■ Required action ■
Only one span of the listing below should come back. It runs from the line with "import Mathlib.RingTheory.KrullDimension.Basic" through the line with "# ring has rank", and each of its lines must be reproduced exactly.

■ Extracted material ■

import Mathlib.RingTheory.DiscreteValuationRing.Basic
import Mathlib.RingTheory.Ideal.Height
import Mathlib.RingTheory.KrullDimension.Basic
import Mathlib.RingTheory.RegularLocalRing.Defs
import Literature.AlgebraicGeometry.Resolution.QuadraticTransforms
import HarnessLib

/-!
# Heinzer–Loper–Olberding–Schoutens–Toeniskoetter: a Shannon extension which is a valuation
# ring has rank at most two, and in rank two its rank-one coarsening is an essential prime
# divisor of some member of the sequence (arXiv:1505.06445, Thm. 8.1 with Thm. 4.1 / Rem. 4.3)

Topic: `Literature/AlgebraicGeometry/Resolution`. NAMED FACT (filed on a planner's WANTED line,
D-0014 «NEED A PUBLISHED FACT»; cell `res-hironaka`, rung L, slot W4.1, crux `Steer`
`stmt-ResolutionOfSingularities-16345`, R1 side, piece S0 `CompositeRankSS`: res-L0-w41-plan-1
RULING ×6 2026-08-27T07:20:27Z, RULING 5 — «the ν₁ discharge = HOT [corpus: paper:arxiv-1505.06445
p0016 Thm 8.1, p0017 Lemma 8.6 / Prop 8.7] is UNHELD ⇒ WANTED (a Shannon extension that is a
valuation ring of dim > 1 has a DISCRETE rank-one coarsening)»; consumer = the «H1D-DISCRETE»
binder of res-type-028's `concl_of_discreteCoarsening_of_luZeroDimBelow`
(`StronglySwitching O A₀ → HasProperCoarsening O → ∃ O₁, O ≤ O₁ ∧ O ≠ O₁ ∧ O₁ ≠ ⊤ ∧ Discrete O₁`),
to be bridged in a Theorems file).  Sibling of `AbhyankarQuadraticUnion` (`QuadraticTransforms.lean`:
the dimension-two case, where the union of the quadratic sequence along `O` IS `O`).

## What the source prints (arXiv:1505.06445, W. Heinzer, K. A. Loper, B. Olberding, H. Schoutens,
## M. Toeniskoetter, «Ideal theory of infinite directed unions of local quadratic transforms»,
## J. Algebra 474 (2017) 213–239; chunks read 2026-08-27 from the held copy `paper:arxiv-1505.06445`)

* §1 (chunk p0003): «we refer to the directed union `S = ⋃_{i ≥ 0} R_i` of the local quadratic
  transforms of `R` along a valuation ring as the Shannon extension of `R` along this valuation
  ring.»
* **Setting 3.1** (chunk p0007), VERBATIM: «We make the following assumptions throughout the rest of
  the paper. (1) `(R, 𝔪)` is a regular local ring with quotient field `F` such that `dim R ≥ 2`.
  (2) `{(R_i, 𝔪_i)}` is an infinite sequence of local quadratic transforms of regular local rings
  starting from `R_0 = R`. That is, for each `i > 0`, `R_i` is a local quadratic transform of
  `R_{i-1}`, so `R_i` is a regular local ring, `R_{i-1} ⊊ R_i`, and, by Remark (dim remark),
  `dim R_{i-1} ≥ dim R_i ≥ 2`. (3) `S = ⋃_{i=0}^∞ R_i` is the Shannon extension of `R` along `{R_i}`
  and `N = ⋃_{i=0}^∞ 𝔪_i` is the maximal ideal of `S`.»
* **Theorem 4.1** (chunk p0009), VERBATIM: «Assuming Setting 3.1, let `T` be the intersection of all
  the DVRs with quotient field `F` that properly contain `S`, where an empty intersection equals `F`.
  Then the following statements hold for `T`. (1) `T = S[1/x]` for any `x ∈ N` such that `xS` is
  `N`-primary. Furthermore, `T` is a localization of `R_i` for `i ≫ 0`. In particular, `T` is a UFD.
  […] (3) The ring `T` is a Noetherian regular ring that is the unique minimal proper Noetherian
  overring of `S` in `F`.» (`T` = the Noetherian hull of `S`, Definition 4.2), and **Remark 4.3**
  (same chunk), VERBATIM: «Assume the notation of Setting 3.1 and assume `dim S > 1`. […] The proof
  of Theorem 4.1(1) shows that for every height 1 prime ideal `P` of `S` we have
  `S_P = (R_n)_{pR_n} = T_{pT}` for some prime element `p` of `R_n`.»
* **Theorem 8.1** (chunk p0016), VERBATIM: «The following are equivalent for a Shannon extension `S`
  of a regular local ring `R`. (1) `S` is a valuation ring. (2) `S` has only finitely many height 1
  prime ideals. (3) Either (a) `dim S = 1` or (b) `dim S = 2` and the boundary valuation ring `V` of
  `S` has value group `ℤ ⊕ G`, where `G` is a subgroup of `ℚ` and the direct sum is ordered
  lexicographically.»; proof of (1) ⇒ (3), VERBATIM: «Suppose that `S` is a valuation ring. If `S` is
  a DVR, the claim is clear, so suppose that `S` is not a DVR. As an overring of the valuation ring
  `S`, `T` is a valuation ring, and hence the Noetherian ring `T` is either a DVR or the quotient
  field of `S`. If `dim S > 1`, then necessarily `T` is a DVR, and since every nonmaximal prime
  ideal of `S` survives in `T = S[1/x]`, this forces `dim S = 2`.»
* **Remark 2.4** (chunk p0005): «`S` is a rank 1 valuation domain if and only if `epd(S/R) = ∅`
  [Sha] [footnote: In this case, the sequence `{R_i}` switches strongly infinitely often.] and `S` is
  a rank 2 valuation domain if and only if `epd(S/R)` consists of a single element [Gra]
  [footnote: In this case, the sequence `{R_i}` is height 1 directed.]», and **Lemma 8.6 /
  Proposition 8.7** (chunk p0017): for `dim S > 1`, `epd(S/R) = epd(S)` (every height-one
  localisation `S_P` is `(R_i)_{P ∩ R_i}` with `P ∩ R_i` a height 1 prime of `R_i`); `S` is a
  valuation ring iff `{R_i}` switches strongly infinitely often (`dim S = 1`) or is height 1 directed
  (`dim S = 2`, value group `G ⊕ ℤ`).

## Print placement of the form below (why it is WEAKER than print)

Data inside one field `K` (the `F` of print): `O` a valuation ring of `K`; `R : ℕ → Subring K` with
`R 0` a regular local ring of Krull dimension `≥ 2` whose field of fractions is `K`
(`IsLocalRingOf`), dominated by `O`; every `R (i+1)` the quadratic transform of `R i` ALONG `O`
(`IsQuadraticTransformAlong`, Cutkosky §2.2 — the tree's notion; that it is a local quadratic
transform in the sense of print is `IsQuadraticTransformAlong.isQuadraticTransform`); all members of
dimension `≥ 2` (Setting 3.1 (2); then `R i ⊊ R (i+1)` is automatic: `𝔪_i` is not principal, so
`y/x ∉ R i` for some `y ∈ 𝔪_i`, while `y/x ∈ R (i+1)` — hence the sequence is infinite and `⋃ R i`
is the Shannon extension of `R 0` along `O`, Setting 3.1 (3)).  Hypothesis «`S` is a valuation
ring» (Thm. 8.1 (1)) is rendered as «every element of `O` lies in some `R i`», i.e. `S = O` (the
members lie in `O` by `IsQuadraticTransformAlong.target_le`; conversely a valuation ring `S`
dominated by the valuation ring `O` of the same field equals `O`).  Conclusion: Thm. 8.1 (3) read
through its proof and Thm. 4.1 (1) / Rem. 4.3: either `dim O ≤ 1` ((a); we allow `≤` — weaker), or
`dim O = 2` and the valuation ring strictly between `O` and `K` — the localisation `S_P` at the
height-one prime, = the Noetherian hull `T`, a DVR — is `(R_n)_{pR_n}` for a height-one prime
`pR_n` of some member (Rem. 4.3; a prime element of the UFD `R_n` generates a height-one prime).
The value-group clause «`ℤ ⊕ G`, `G ≤ ℚ`» of (3)(b) is NOT asserted (weaker than print); the
equivalence with (2) and the converse (3) ⇒ (1) are NOT asserted.  NOT in print and NOT claimed:
anything for sequences that are not along a valuation ring dominating them, or for `dim R = 1`.

-- TODO(general form): Theorem 8.1 in full ((1) ⇔ (2) ⇔ (3) with the value group `ℤ ⊕_lex G`,
-- `G ≤ ℚ`, of the boundary valuation ring), Theorem 4.1 (the Noetherian hull `T = S[1/x]`) and
-- Theorem 5.4 (`S = V ∩ T`) for arbitrary Shannon extensions — needs the boundary valuation ring and
-- the Noetherian hull as tree objects.

References: W. Heinzer, K. A. Loper, B. Olberding, H. Schoutens, M. Toeniskoetter, *Ideal theory
of infinite directed unions of local quadratic transforms*, J. Algebra 474 (2017) 213–239
(= arXiv:1505.06445), Setting 3.1, Thm. 4.1, Rem. 4.3, Thm. 8.1, Rem. 2.4, Lemma 8.6, Prop. 8.7
[HeinzerEtAl2015]; S. D. Cutkosky (2014), §2.1–2.2 (local rings of `K`, domination, quadratic
transforms along a valuation — the tree's `QuadraticTransforms.lean`) [Cutkosky2014].
-/

noncomputable section

namespace Literature.AlgebraicGeometry.Resolution

open IsLocalRing

universe u

/-- NAMED FACT — **Heinzer–Loper–Olberding–Schoutens–Toeniskoetter 2017, Theorem 8.1 (1) ⇒ (3)
(with Theorem 4.1 (1) / Remark 4.3), for the Shannon extension along a dominating valuation
ring: if the union of the infinite sequence of quadratic transforms of a regular local ring `R 0`
of dimension `≥ 2` along a valuation ring `O` of its fraction field is all of `O` (the Shannon
extension IS a valuation ring), then either `O` has Krull dimension `≤ 1`, or `O` has Krull
dimension `2` and the valuation ring strictly between `O` and the field is a DISCRETE valuation
ring, namely the localisation of some member `R i` at a height-one prime** (Thm. 8.1, chunk p0016:
«(1) `S` is a valuation ring» ⇒ «(3) Either (a) `dim S = 1` or (b) `dim S = 2` and […]», proof:
«If `dim S > 1`, then necessarily `T` is a DVR, and since every nonmaximal prime ideal of `S`
survives in `T = S[1/x]`, this forces `dim S = 2`»; Thm. 4.1 (1), chunk p0009: «`T` is a
localization of `R_i` for `i ≫ 0`»; Rem. 4.3: «for every height 1 prime ideal `P` of `S` we have
`S_P = (R_n)_{pR_n} = T_{pT}` for some prime element `p` of `R_n`»).  Data, inside one field `K`:
`O : ValuationSubring K`; `R : ℕ → Subring K` with `R 0` regular local, of fraction field `K`
(`IsLocalRingOf`), dominated by `O`, every member of Krull dimension `≥ 2` (Setting 3.1), each
`R (i+1)` the quadratic transform of `R i` ALONG `O` (`IsQuadraticTransformAlong`); hypothesis:
every element of `O` lies in some `R i`.  Conclusion: `ringKrullDim O ≤ 1`, or `ringKrullDim O = 2`
and there is a valuation subring `O₁` with `O < O₁`, `O₁ ≠ ⊤`, `O₁` a discrete valuation ring, and
`O₁ = (R i)_P` for some `i` and some prime `P` of `R i` of height one (membership form: `z ∈ O₁` iff
`z = a / b` with `a b ∈ R i`, `b ∉ P`).  The reduction of this form to the printed statements is the
paragraph «Print placement» of the module docstring.  Weaker than print ((1) ⇒ (3) only; the value
group `ℤ ⊕_lex G` of (3)(b) is not asserted; sequences along a dominating valuation ring only).
Users take `(h : HeinzerEtAl2015ShannonValuationRankTwo)`.
[cite: HeinzerEtAl2015, Thm. 8.1 (1)⇒(3), Thm. 4.1 (1), Rem. 4.3, Setting 3.1]
[cite: Cutkosky2014, §2.2] -/
def HeinzerEtAl2015ShannonValuationRankTwo : Prop :=
  ∀ (K : Type u) [Field K] (O : ValuationSubring K) (R : ℕ → Subring K),
    IsRegularLocalRing (R 0) → IsLocalRingOf (R 0) →
    (∀ i, (2 : WithBot ℕ∞) ≤ ringKrullDim (R i)) →
    SubringDominates (R 0) O.toSubring →
    (∀ i, IsQuadraticTransformAlong O (R i) (R (i + 1))) →
    (∀ z : K, z ∈ O → ∃ i, z ∈ R i) →
    ringKrullDim O ≤ 1 ∨
      (ringKrullDim O = 2 ∧
        ∃ O₁ : ValuationSubring K, O < O₁ ∧ O₁ ≠ ⊤ ∧ IsDiscreteValuationRing O₁ ∧
          ∃ (i : ℕ) (P : Ideal (R i)), P.IsPrime ∧ P.height = 1 ∧
            ∀ z : K, z ∈ O₁ ↔ ∃ a b : R i, b ∉ P ∧ z = (a : K) / (b : K))

end Literature.AlgebraicGeometry.Resolution

end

■ Response area ■
import Mathlib.RingTheory.KrullDimension.Basic
import Mathlib.RingTheory.RegularLocalRing.Defs
import Literature.AlgebraicGeometry.Resolution.QuadraticTransforms
import HarnessLib

/-!
# Heinzer–Loper–Olberding–Schoutens–Toeniskoetter: a Shannon extension which is a valuation
# ring has rank at most two, and in rank two its rank-one coarsening is an essential prime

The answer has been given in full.